Stored items
++++++++++

import Summits.FinalStateConjecture.FinalStateConjecture.Theorems.KerrnessPropagatesKillingSpinorEndgameLatenessIdle
import Summits.FinalStateConjecture.FinalStateConjecture.Theorems.KerrnessPropagatesKerrBasinCaptureStubLargeNearZones
import Literature.Geometry.Lorentzian.KerrScriLeafGap

/-!
# Recurrence slabs force growing near zones
# (crux stmt-FinalStateConjecture-17645 `KerrnessPropagates.KillingSpinorEndgame`; a statement-level
# consequence of clause (i), usable by every line through the crux or its restatements)

Clause (i) of `Theses.KerrnessPropagates.KillingSpinorEndgame` certifies, on ONE chart `Φ : U → M`, two
deviations of the SAME pulled-back metric `Φ^* g`: on the near disc of hole `i`,
`{x⁰ = τ, ∀ j r₀ⱼ < rⱼ, rᵢ ≤ Rᵢ}`, it is `ε`-close in `Cᵏ` (sup) to the boosted Kerr–Schild form
`g_{Mᵢ,aᵢ} ∘ (Λᵢ, cᵢ)⁻¹`, and on the far zone `{x⁰ = τ, ∀ j r₀ⱼ < rⱼ, ∀ j Rⱼ − 1 ≤ rⱼ}` it is `ε`-close
to `η` (`SlabClauses`, the crux's block verbatim — `killingSpinorEndgame_iff` is `Iff.rfl`). Wherever
both hold the pulled-back metric cancels and the two BACKGROUNDS are `2ε`-close in operator norm
(`KerrBasinCapture.norm_sub_bilin_le`, landed with stub T2a of the sibling crux stmt-17646), while the
Kerr–Schild ansatz `g_{M,a} = η + 2H ℓ ⊗ ℓ`, `ℓ(∂₀) = 1`, evaluated on the boosted time axis `Λ∂₀` has
the exact gap `2H`, `H = M r³/(r⁴ + a² z²) ≥ M r/(r² + a²)` (`Kerr.div_le_scalarH`; equality at the
poles). This file records the consequences for the ENDGAME's slab clauses, free of the margins /
recession hypotheses of T2a:

* `SlabClauses.mass_mul_radius_div_le` — at EVERY point of the slab lying in the near disc of hole `i`
  and in the far zone, `Mᵢ rᵢ(x)/(rᵢ(x)² + aᵢ²) ≤ ε ‖Λᵢ∂₀‖²` (any latitude);
* `SlabClauses.mass_mul_div_le_or_nested` — for every hole `i` (any `N`), EITHER
  `Mᵢ Rᵢ/(Rᵢ² + aᵢ²) ≤ ε ‖Λᵢ∂₀‖²` OR the boosted polar point of hole `i` at rest-frame radius exactly
  `Rᵢ` (outer edge of its near zone) lies below the shell of another hole `j ≠ i`
  (`rⱼ ≤ r₀ⱼ` or `rⱼ < Rⱼ − 1`: nested / phantom configurations, the refuter's finding F3);
* `SlabClauses.mass_mul_div_le_one` — for ONE hole the second alternative is empty:
  `M R/(R² + a²) ≤ ε ‖Λ∂₀‖²` on EVERY `ε`-good one-hole slab, i.e. `R ≳ M/(ε‖Λ∂₀‖²)` as `ε → 0`.

So a development recurring (clause (i)) to a configuration with `Mᵢ > 0` has certified near zones
that GROW without bound as `ε → 0` unless they nest: the quantitative form of "the near discs exhaust
the exterior" from which any dynamics stub (filed `Recurs`, or the restated `RecursLateFree` of
`Cruxes/KillingSpinorEndgame/Lines/registered_restated_c1.lean`, same slab block) starts, and the reason
`HasExhaustiveCharts`' demand `Rᵢ(τ) → ∞` costs a convergent global gauge nothing.

References: Kerr–Schild 1965 (ansatz and Lorentz covariance); Visser arXiv:0706.0622, (32)–(35); DHRT
arXiv:2104.08222, §1 (sup-norm deviations in one chart); Theses/KerrnessPropagates.lean (clause (i)).
-/

open Literature.Geometry.Lorentzian
open scoped Manifold ContDiff Topology ENNReal
open Filter Set TopologicalSpace Function

-- `FinalStateConjecture.FinalStateConjecture` repeats summit = sub-problem (D-0017); deliberate.
set_option linter.dupNamespace false

noncomputable section

namespace Summit.FinalStateConjecture.FinalStateConjecture.Theorems.KerrnessPropagates

open Summit.FinalStateConjecture.FinalStateConjecture.Theses.KerrnessPropagates
open Summit.FinalStateConjecture.FinalStateConjecture.Theorems.KerrnessPropagates.KerrBasinCapture

/-! ### §1 The Kerr–Schild gap along the boosted time axis, at any latitude -/

/-- **Operator-norm lower bound for the Kerr–Schild gap at an arbitrary point**:
`2 H(Λ⁻¹(x − c)) ≤ ‖g_{M,a}∘(Λ,c)⁻¹(x) − η‖ · ‖Λ∂₀‖²` — evaluate `g_{M,a} − η = 2H ℓ ⊗ ℓ` on
`(Λ∂₀, Λ∂₀)`, where `ℓ(∂₀) = 1` (the polar case, with `2H = 2Mr/(r² + a²)`, is
`KerrBasinCapture.two_mul_le_norm_boostedKerrBilin_sub`). Kerr–Schild 1965; Visser arXiv:0706.0622,
(32)–(34). [cite: KerrSchild1965] -/
theorem two_mul_scalarH_le_norm_boostedKerrBilin_sub (Λ : lorentzGroup) (c : E4) (M a : ℝ)
    (x : E4) :
    2 * Kerr.scalarH M a (poincareInv Λ c x) ≤
      ‖boostedKerrBilin Λ c M a x - Minkowski.bilin‖ * ‖(Λ : E4 ≃L[ℝ] E4) (E4.basisVector 0)‖ ^ 2 := by
  set B := boostedKerrBilin Λ c M a x - Minkowski.bilin with hB
  set u := (Λ : E4 ≃L[ℝ] E4) (E4.basisVector 0) with hu
  have h1 : B u u = 2 * Kerr.scalarH M a (poincareInv Λ c x) := by
    rw [hB, hu, boostedKerrBilin_sub_minkowski_apply, ContinuousLinearEquiv.symm_apply_apply,
      sub_apply, sub_apply, Kerr.bilin_apply, Kerr.nullCovector_basisVector_zero]
    ring
  calc 2 * Kerr.scalarH M a (poincareInv Λ c x) = B u u := h1.symm
    _ ≤ ‖B u u‖ := Real.le_norm_self _
    _ ≤ ‖B‖ * ‖u‖ * ‖u‖ := B.le_opNorm₂ u u
    _ = ‖B‖ * ‖u‖ ^ 2 := by ring

/-! ### §2 The slab clauses of the crux -/

section Slab

variable {X : Type} [TopologicalSpace X] [ChartedSpace E3 X] [IsManifold (𝓡 3) ∞ X]
  [ConnectedSpace X] {D : InitialDataSet (𝓡 3) X}

/-- **Radius forcing, pointwise** (clause (i) = `SlabClauses` verbatim): on an `ε`-good slab, at
every point `x` of the punctured slab `{x⁰ = τ, ∀ j r₀ⱼ < rⱼ}` lying in the near disc of hole `i`
(`rᵢ(x) ≤ Rᵢ`) AND in the far zone (`∀ j, Rⱼ − 1 ≤ rⱼ(x)`),
`Mᵢ rᵢ(x) / (rᵢ(x)² + aᵢ²) ≤ ε ‖Λᵢ∂₀‖²` (`Mᵢ ≥ 0`, `r₀ᵢ ≥ 0`; `rᵢ = r(aᵢ, Λᵢ⁻¹(x − cᵢ))`): the two
certified deviations make `g_{Mᵢ,aᵢ}∘(Λᵢ,cᵢ)⁻¹(x)` and `η` `2ε`-close, against the gap
`2H ≥ 2Mᵢrᵢ/(rᵢ² + aᵢ²)` on the boosted time axis. Kerr–Schild 1965; DHRT arXiv:2104.08222, §1.
[cite: KerrSchild1965] -/
theorem SlabClauses.mass_mul_radius_div_le {𝒟 : VacuumCauchyDevelopment D} {k N : ℕ}
    {M a r₀ : Fin N → ℝ} {mo : Fin N → ↥lorentzGroup × E4} {ε τ : ℝ} {R : Fin N → ℝ}
    {U : Opens E4} {Φ : U → 𝒟.carrier} (h : SlabClauses 𝒟 k N M a r₀ mo ε τ R U Φ)
    (hε : 0 ≤ ε) (i : Fin N) (hM : 0 ≤ M i) (hr₀ : 0 ≤ r₀ i) {x : E4} (hx0 : x 0 = τ)
    (hpunct : ∀ j, r₀ j < Kerr.radius (a j) (poincareInv (mo j).1 (mo j).2 x))
    (hnear : Kerr.radius (a i) (poincareInv (mo i).1 (mo i).2 x) ≤ R i)
    (hfar : ∀ j, R j - 1 ≤ Kerr.radius (a j) (poincareInv (mo j).1 (mo j).2 x)) :
    M i * Kerr.radius (a i) (poincareInv (mo i).1 (mo i).2 x) /
        (Kerr.radius (a i) (poincareInv (mo i).1 (mo i).2 x) ^ 2 + a i ^ 2) ≤
      ε * ‖((mo i).1 : E4 ≃L[ℝ] E4) (E4.basisVector 0)‖ ^ 2 := by
  obtain ⟨-, -, -, hsub, -, -, hnearC, hfarC, -⟩ := h
  have hxU : x ∈ (U : Set E4) := hsub ⟨hx0, hpunct⟩
  have hr : 0 < Kerr.radius (a i) (poincareInv (mo i).1 (mo i).2 x) := hr₀.trans_lt (hpunct i)
  have hdevK : ‖𝒟.toSpacetime.deviationExtend ⟨U, boostedKerrBilin (mo i).1 (mo i).2 (M i) (a i),
      fun y ↦ y 0, fun y ↦ Kerr.radius (a i) (poincareInv (mo i).1 (mo i).2 y)⟩ Φ x‖ ≤ ε :=
    norm_le_of_supCkENorm_le hε (hnearC i) ⟨hx0, hpunct, hnear⟩
  have hdev0 : ‖𝒟.toSpacetime.deviationExtend (Minkowski.backgroundOn U) Φ x‖ ≤ ε :=
    norm_le_of_supCkENorm_le hε hfarC ⟨hx0, hpunct, hfar⟩
  have hclose : ‖boostedKerrBilin (mo i).1 (mo i).2 (M i) (a i) x - Minkowski.bilin‖ ≤ ε + ε :=
    norm_sub_bilin_le 𝒟.toSpacetime (Minkowski.backgroundOn U) _ _ _ Φ ⟨x, hxU⟩ hdev0 hdevK
  have hgap := two_mul_scalarH_le_norm_boostedKerrBilin_sub (mo i).1 (mo i).2 (M i) (a i) x
  have hH := Kerr.div_le_scalarH (a := a i) hM hr
  have hv : 0 ≤ ‖((mo i).1 : E4 ≃L[ℝ] E4) (E4.basisVector 0)‖ ^ 2 := sq_nonneg _
  nlinarith [mul_le_mul_of_nonneg_right hclose hv]

/-- **Radius forcing at the outer edge, or nesting** (every `N`, every hole `i`, no recession or
margin hypotheses): on an `ε`-good slab with `Mᵢ ≥ 0`, `r₀ᵢ ≥ 0`, EITHER
`Mᵢ Rᵢ / (Rᵢ² + aᵢ²) ≤ ε ‖Λᵢ∂₀‖²` OR the boosted polar point `x` of hole `i` at rest-frame radius
exactly `Rᵢ` on the slab (`KerrBasinCapture.exists_polarPoint`) lies below the shell of some
OTHER hole `j` (`rⱼ(x) ≤ r₀ⱼ` or `rⱼ(x) < Rⱼ − 1`: the outer edge of the near zone of hole `i` sits
in the excised ball or in the deep near zone of hole `j` — the nested / phantom configurations). Kerr–Schild 1965 (polar gap
`2MR/(R² + a²)`); DHRT arXiv:2104.08222, §1. [cite: KerrSchild1965] -/
theorem SlabClauses.mass_mul_div_le_or_nested {𝒟 : VacuumCauchyDevelopment D} {k N : ℕ}
    {M a r₀ : Fin N → ℝ} {mo : Fin N → ↥lorentzGroup × E4} {ε τ : ℝ} {R : Fin N → ℝ}
    {U : Opens E4} {Φ : U → 𝒟.carrier} (h : SlabClauses 𝒟 k N M a r₀ mo ε τ R U Φ)
    (hε : 0 ≤ ε) (i : Fin N) (hM : 0 ≤ M i) (hr₀ : 0 ≤ r₀ i) :
    M i * R i / (R i ^ 2 + a i ^ 2) ≤ ε * ‖((mo i).1 : E4 ≃L[ℝ] E4) (E4.basisVector 0)‖ ^ 2 ∨
      ∃ x : E4, x 0 = τ ∧ Kerr.radius (a i) (poincareInv (mo i).1 (mo i).2 x) = R i ∧
        ∃ j, j ≠ i ∧ (Kerr.radius (a j) (poincareInv (mo j).1 (mo j).2 x) ≤ r₀ j ∨
          Kerr.radius (a j) (poincareInv (mo j).1 (mo j).2 x) < R j - 1) := by
  obtain ⟨hR, -, -, hsub, -, -, hnearC, hfarC, -⟩ := h
  have hRpos : 0 < R i := by linarith [hR i]
  -- the boosted polar point of hole `i` at rest-frame radius `R i` on the slab `{x⁰ = τ}`
  obtain ⟨x, hx0, s, hxinv⟩ := exists_polarPoint (mo i).1 (mo i).2 τ (R i)
  have hri : Kerr.radius (a i) (poincareInv (mo i).1 (mo i).2 x) = R i := by
    rw [hxinv, Kerr.radius_add_time_smul_basisVector, KerrSchildChart.radius_polar _ hRpos.le]
  by_cases hA : ∀ j, r₀ j < Kerr.radius (a j) (poincareInv (mo j).1 (mo j).2 x) ∧
      R j - 1 ≤ Kerr.radius (a j) (poincareInv (mo j).1 (mo j).2 x)
  · left
    have hpunct : ∀ j, r₀ j < Kerr.radius (a j) (poincareInv (mo j).1 (mo j).2 x) :=
      fun j ↦ (hA j).1
    have hfar : ∀ j, R j - 1 ≤ Kerr.radius (a j) (poincareInv (mo j).1 (mo j).2 x) :=
      fun j ↦ (hA j).2
    have hxU : x ∈ (U : Set E4) := hsub ⟨hx0, hpunct⟩
    have hdevK : ‖𝒟.toSpacetime.deviationExtend ⟨U, boostedKerrBilin (mo i).1 (mo i).2 (M i) (a i),
        fun y ↦ y 0, fun y ↦ Kerr.radius (a i) (poincareInv (mo i).1 (mo i).2 y)⟩ Φ x‖ ≤ ε :=
      norm_le_of_supCkENorm_le hε (hnearC i) ⟨hx0, hpunct, hri.le⟩
    have hdev0 : ‖𝒟.toSpacetime.deviationExtend (Minkowski.backgroundOn U) Φ x‖ ≤ ε :=
      norm_le_of_supCkENorm_le hε hfarC ⟨hx0, hpunct, hfar⟩
    have hclose : ‖boostedKerrBilin (mo i).1 (mo i).2 (M i) (a i) x - Minkowski.bilin‖ ≤ ε + ε :=
      norm_sub_bilin_le 𝒟.toSpacetime (Minkowski.backgroundOn U) _ _ _ Φ ⟨x, hxU⟩ hdev0 hdevK
    have hgap := two_mul_le_norm_boostedKerrBilin_sub (mo i).1 (mo i).2 (M i) (a i) hRpos hxinv
    have hv : 0 ≤ ‖((mo i).1 : E4 ≃L[ℝ] E4) (E4.basisVector 0)‖ ^ 2 := sq_nonneg _
    nlinarith [mul_le_mul_of_nonneg_right hclose hv]
  · right
    push Not at hA
    obtain ⟨j, hj⟩ := hA
    refine ⟨x, hx0, hri, j, ?_, ?_⟩
    · rintro rfl
      rw [hri] at hj
      linarith [hR j, hj (by linarith [hR j])]
    · by_cases hle : Kerr.radius (a j) (poincareInv (mo j).1 (mo j).2 x) ≤ r₀ j
      · exact Or.inl hle
      · exact Or.inr (hj (lt_of_not_ge hle))

/-- **One hole: every `ε`-good slab has a large near zone** — `M R / (R² + a²) ≤ ε ‖Λ∂₀‖²` for
EVERY slab satisfying the clause-(i) block of `KillingSpinorEndgame` with `N = 1` (`M ≥ 0`,
`r₀ ≥ 0`; no lateness, recession or margin hypotheses). With `M > 0` this is `R ≳ M/(ε‖Λ∂₀‖²)`:
recurrence at every accuracy forces the certified near zones to exhaust the rest frame. The `N = 1`
sector is the support item `SingleKerrEndgame` (stmt-17647) and, by `recurrence_one_iff` (p152635),
exactly the sector on which clause (i) carries no lateness. Kerr–Schild 1965; DHRT
arXiv:2104.08222, §1. [cite: KerrSchild1965] -/
theorem SlabClauses.mass_mul_div_le_one {𝒟 : VacuumCauchyDevelopment D} {k : ℕ}
    {M a r₀ : Fin 1 → ℝ} {mo : Fin 1 → ↥lorentzGroup × E4} {ε τ : ℝ} {R : Fin 1 → ℝ}
    {U : Opens E4} {Φ : U → 𝒟.carrier} (h : SlabClauses 𝒟 k 1 M a r₀ mo ε τ R U Φ)
    (hε : 0 ≤ ε) (hM : 0 ≤ M 0) (hr₀ : 0 ≤ r₀ 0) :
    M 0 * R 0 / (R 0 ^ 2 + a 0 ^ 2) ≤ ε * ‖((mo 0).1 : E4 ≃L[ℝ] E4) (E4.basisVector 0)‖ ^ 2 := by
  rcases h.mass_mul_div_le_or_nested hε 0 hM hr₀ with h1 | ⟨-, -, -, j, hj, -⟩
  · exact h1
  · exact absurd (Subsingleton.elim j 0) hj

/-- **One hole, radius form**: `M R ≤ ε ‖Λ∂₀‖² (R² + a²)` on every `ε`-good one-hole slab; since
`R ≥ r₀ + 1 ≥ 1` and `a² < M²` for sub-extremal parameters this bounds `R` from BELOW by a quantity
`→ ∞` as `ε → 0` (for `ε ‖Λ∂₀‖² < M/(1 + M²)`, say, `R ≥ M/(2ε‖Λ∂₀‖²)` once `R ≥ |a|`).
Kerr–Schild 1965; DHRT arXiv:2104.08222, §1. [cite: KerrSchild1965] -/
theorem SlabClauses.mass_mul_le_one {𝒟 : VacuumCauchyDevelopment D} {k : ℕ}
    {M a r₀ : Fin 1 → ℝ} {mo : Fin 1 → ↥lorentzGroup × E4} {ε τ : ℝ} {R : Fin 1 → ℝ}
    {U : Opens E4} {Φ : U → 𝒟.carrier} (h : SlabClauses 𝒟 k 1 M a r₀ mo ε τ R U Φ)
    (hε : 0 ≤ ε) (hM : 0 ≤ M 0) (hr₀ : 0 ≤ r₀ 0) :
    M 0 * R 0 ≤ ε * ‖((mo 0).1 : E4 ≃L[ℝ] E4) (E4.basisVector 0)‖ ^ 2 * (R 0 ^ 2 + a 0 ^ 2) := by
  have key := h.mass_mul_div_le_one hε hM hr₀
  have hRpos : 0 < R 0 := by linarith [h.1 0]
  rwa [div_le_iff₀ (by positivity)] at key

/-- **One hole, in the crux's own hypotheses**: for a sub-extremal hole (`|a| < M`, so `M > 0` and
`r₋ ≥ 0`) with horizon-penetrating depth `r₀ ∈ (r₋, r₊)` — exactly the configuration hypothesis of
`KillingSpinorEndgame` / `KerrBasinCapture` / `SingleKerrEndgame` for `N = 1` — every `ε`-good slab
(`ε > 0`) has `M R ≤ ε ‖Λ∂₀‖² (R² + a²)`. Kerr–Schild 1965; DHRT arXiv:2104.08222, §1.
[cite: KerrSchild1965] -/
theorem SlabClauses.mass_mul_le_one_of_isSubextremal {𝒟 : VacuumCauchyDevelopment D} {k : ℕ}
    {M a r₀ : Fin 1 → ℝ} {mo : Fin 1 → ↥lorentzGroup × E4} {ε τ : ℝ} {R : Fin 1 → ℝ}
    {U : Opens E4} {Φ : U → 𝒟.carrier} (h : SlabClauses 𝒟 k 1 M a r₀ mo ε τ R U Φ)
    (hε : 0 < ε) (hMa : Kerr.IsSubextremal (M 0) (a 0))
    (hr₀ : r₀ 0 ∈ Ioo (Kerr.rMinus (M 0) (a 0)) (Kerr.rPlus (M 0) (a 0))) :
    M 0 * R 0 ≤ ε * ‖((mo 0).1 : E4 ≃L[ℝ] E4) (E4.basisVector 0)‖ ^ 2 * (R 0 ^ 2 + a 0 ^ 2) :=
  h.mass_mul_le_one hε.le hMa.pos.le (hMa.rMinus_nonneg.trans hr₀.1.le)

end Slab

/-- **Registered sub-goal `recurrence_forces_near_zone_radius` of crux stmt-FinalStateConjecture-17645**
(closed form of `SlabClauses.mass_mul_le_one_of_isSubextremal`): for every development, every ONE-hole
sub-extremal horizon-penetrating configuration and every `ε`-good slab of clause (i) of
`KillingSpinorEndgame`, `M R ≤ ε ‖Λ∂₀‖² (R² + a²)` — recurrence at every accuracy forces the certified
near zones to grow without bound. Kerr–Schild 1965; DHRT arXiv:2104.08222, §1. [cite: KerrSchild1965] -/
theorem recurrence_forces_near_zone_radius : ∀ (X : Type) [TopologicalSpace X] [ChartedSpace E3 X] [IsManifold (𝓡 3) ∞ X] [ConnectedSpace X] (D : InitialDataSet (𝓡 3) X) (𝒟 : VacuumCauchyDevelopment D) (k : ℕ) (M a r₀ : Fin 1 → ℝ) (mo : Fin 1 → ↥lorentzGroup × E4) (ε τ : ℝ) (R : Fin 1 → ℝ) (U : Opens E4) (Φ : U → 𝒟.carrier), SlabClauses 𝒟 k 1 M a r₀ mo ε τ R U Φ → 0 < ε → Kerr.IsSubextremal (M 0) (a 0) → r₀ 0 ∈ Ioo (Kerr.rMinus (M 0) (a 0)) (Kerr.rPlus (M 0) (a 0)) → M 0 * R 0 ≤ ε * ‖((mo 0).1 : E4 ≃L[ℝ] E4) (E4.basisVector 0)‖ ^ 2 * (R 0 ^ 2 + a 0 ^ 2) :=
  fun _ _ _ _ _ _ _ _ _ _ _ _ _ _ _ _ _ h hε hMa hr₀ ↦ h.mass_mul_le_one_of_isSubextremal hε hMa hr₀

end Summit.FinalStateConjecture.FinalStateConjecture.Theorems.KerrnessPropagates

end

++++++++++

# Work order
Where a line of the entries above holds the word "hsub", return that line.

# Worked solution
  obtain ⟨-, -, -, hsub, -, -, hnearC, hfarC, -⟩ := h
  have hxU : x ∈ (U : Set E4) := hsub ⟨hx0, hpunct⟩
  obtain ⟨hR, -, -, hsub, -, -, hnearC, hfarC, -⟩ := h
    have hxU : x ∈ (U : Set E4) := hsub ⟨hx0, hpunct⟩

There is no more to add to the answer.